Henarata Kohere-Pishief

  • "I think this gesture is monumental. It is not just a colourful piece of road, it is a symbol and a sign. It is representative of who we are."
    [At the opening of Gisborne's Rainbow Pride crossing, source: video at 2m42s, 21/12/2021]

Carmen Rupe

  • "At 9.30am sharp I had a black, chauffeur-driven limousine pick me up from Carmen's International Coffee lounge and convey me to Parliament... I've always thought that black made a woman of my complexion and stature look so dignified. If I say it myself, my overall appearance that day was stunning."
    [MP Tariana Turia quoting Carmen Rupe (possibly from Carmen's biography), source: text, 1980s]
  • "Do you want a fuck or a fight because I can give you both."
    [Source: attributed but not confirmed, 1970s]
  • "I've been in the army, I've been prison, I've stood for the Mayor of Wellington and I have no regrets.

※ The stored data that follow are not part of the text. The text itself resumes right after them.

/-! ### Step (6): the first-tale recurrence of direction `g` -/

/-- **Direction `g`, first tale.** For `p, p+δ, p+2δ, p+3δ ∈ Ω` (`δ = δ_g`), the first-tale functionals at their own
nodes satisfy cert-2's telescoper: `Σ_k c^g_k(p)·Λ¹_{node(p+kδ)}[vL(p+kδ)] = 0` and the same for `Λ⁰` with the common
truncation `D = d⁺(p) + 7`. -/
theorem recL_g (h0 : p.Omega) (h1 : (p.addG 1).Omega) (h2 : (p.addG 2).Omega) (h3 : (p.addG 3).Omega) :
    (p.coefG 0 * lam1 p.nodeL p.vL + p.coefG 1 * lam1 (p.addG 1).nodeL (p.addG 1).vL
      + p.coefG 2 * lam1 (p.addG 2).nodeL (p.addG 2).vL + p.coefG 3 * lam1 (p.addG 3).nodeL (p.addG 3).vL = 0) ∧
    (p.coefG 0 * lam0 (dExp p.t1a p.t1b + 7) p.nodeL p.vL
      + p.coefG 1 * lam0 (dExp p.t1a p.t1b + 7) (p.addG 1).nodeL (p.addG 1).vL
      + p.coefG 2 * lam0 (dExp p.t1a p.t1b + 7) (p.addG 2).nodeL (p.addG 2).vL
      + p.coefG 3 * lam0 (dExp p.t1a p.t1b + 7) (p.addG 3).nodeL (p.addG 3).vL = 0) := by
  have hdata := dataId_gL h0 h1 h2 h3
  have hrho := GfGL_rho h0
  have s1 := lam1_step p.nodeL p.coefG _ p.GfGL hdata
  have s0 := lam0_step (dExp p.t1a p.t1b + 7) p.nodeL p.coefG _ p.GfGL hdata (natDegree_GfGL_le p h0)
  rw [Fin.sum_univ_four] at s1 s0
  simp only [Matrix.cons_val_zero, Matrix.cons_val_one, Matrix.cons_val_two, Matrix.cons_val_three,
    Matrix.head_cons, Matrix.tail_cons] at s1 s0
  rw [hrho.2] at s1
  rw [hrho.1] at s0
  simp only [nodeL_addG]
  exact ⟨s1, s0⟩

end Pt

end Summit.KontsevichZagierPeriods.Zeta5Search.TwoTaleOmega

end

What I like about myself is that I have always been honest."
    [Source: text, p.52 December 1984]

Deborah Russell

  • "I will not listen politely to hate."
    [While an MP, source: audio at 11m28s, 9/12/2021]

Alan Seymour

  • "We will not just go away, back into our closets to lead an oppressed existence. We refuse to put up with the humiliation of the pallid tokens of liberal tolerance any longer. We demand acceptance, to be allowed to live our lives the way we choose, to be allowed to fulfil ourselves as human beings."
    [Source: text, 6/9/1976]

Des Smith and John Jolliff

  • "We always say the two V's are important: Vigilance and Visibility. You have those who would like to turn back the clock. When times are tough they look for scapegoats. Visibility, Gay Pride and be out and proud."
    [Source: supplied to PrideNZ.com, 21/12/2021]
  • "[To] continue to love you in good times and bad, give all that I have to give, and all that I feel inside, in the only way I know how - completely, and forever."
    [Part of their civil union vows, source: text, 4/5/2005]

Roger Smith

  • "Look back with forgiveness, look ahead with hope, and look around you with wonder and gratitude."
    [Source: supplied to PrideNZ.com, 25/12/2021]

Maryan Street

  • "As a lesbian, I have often been the subject of other people's efforts to push me to the margins, to erode my legitimacy as a citizen, and to belittle my efforts and achievements. I have never accepted marginalisation; it is a construct of others who wish me to be marginalised. It is not where I see myself or the many others like me. But it has always required courage, and I have not come into this House to be less than brave about the human rights of those whom some would seek to marginalise.."
    [Inaugural speech in Parliament, source: text, 16/11/2005]

Tristan-Cordelia

  • "I am proud to be trans. I am proud to be a part of this beautiful community... I am here today to assert our right to exist."
    [Source: audio at 21m10s, 5/7/2021]

Louisa Wall

  • "I hope that every single LGBTI young person who walks into [this Rainbow] room sees themselves, and says wow I belong, I'm here in Parliament. I have a place. I have a tūrangawaewae."
    [While an MP, source: audio at 9m10s, 28/5/2019]

Gareth Watkins

  • "To my Takatāpui LGBTI Rainbow elders - thank you - you have made my life richer, deeper, better. Respect to you."
    Source: on the 50th anniversary of the first Gay Liberation Front action, 11/4/2022]

Fran Wilde

  • "It's a bit like parenthood, You don't understand what's involved until you're into it ... and once you are there, despite the discomfort it's worthwhile."
    [Source: text p.52, Jan 1986]

Graham Wills

  • "I met my second boyfriend at the Dorian. He was serving more than drinks."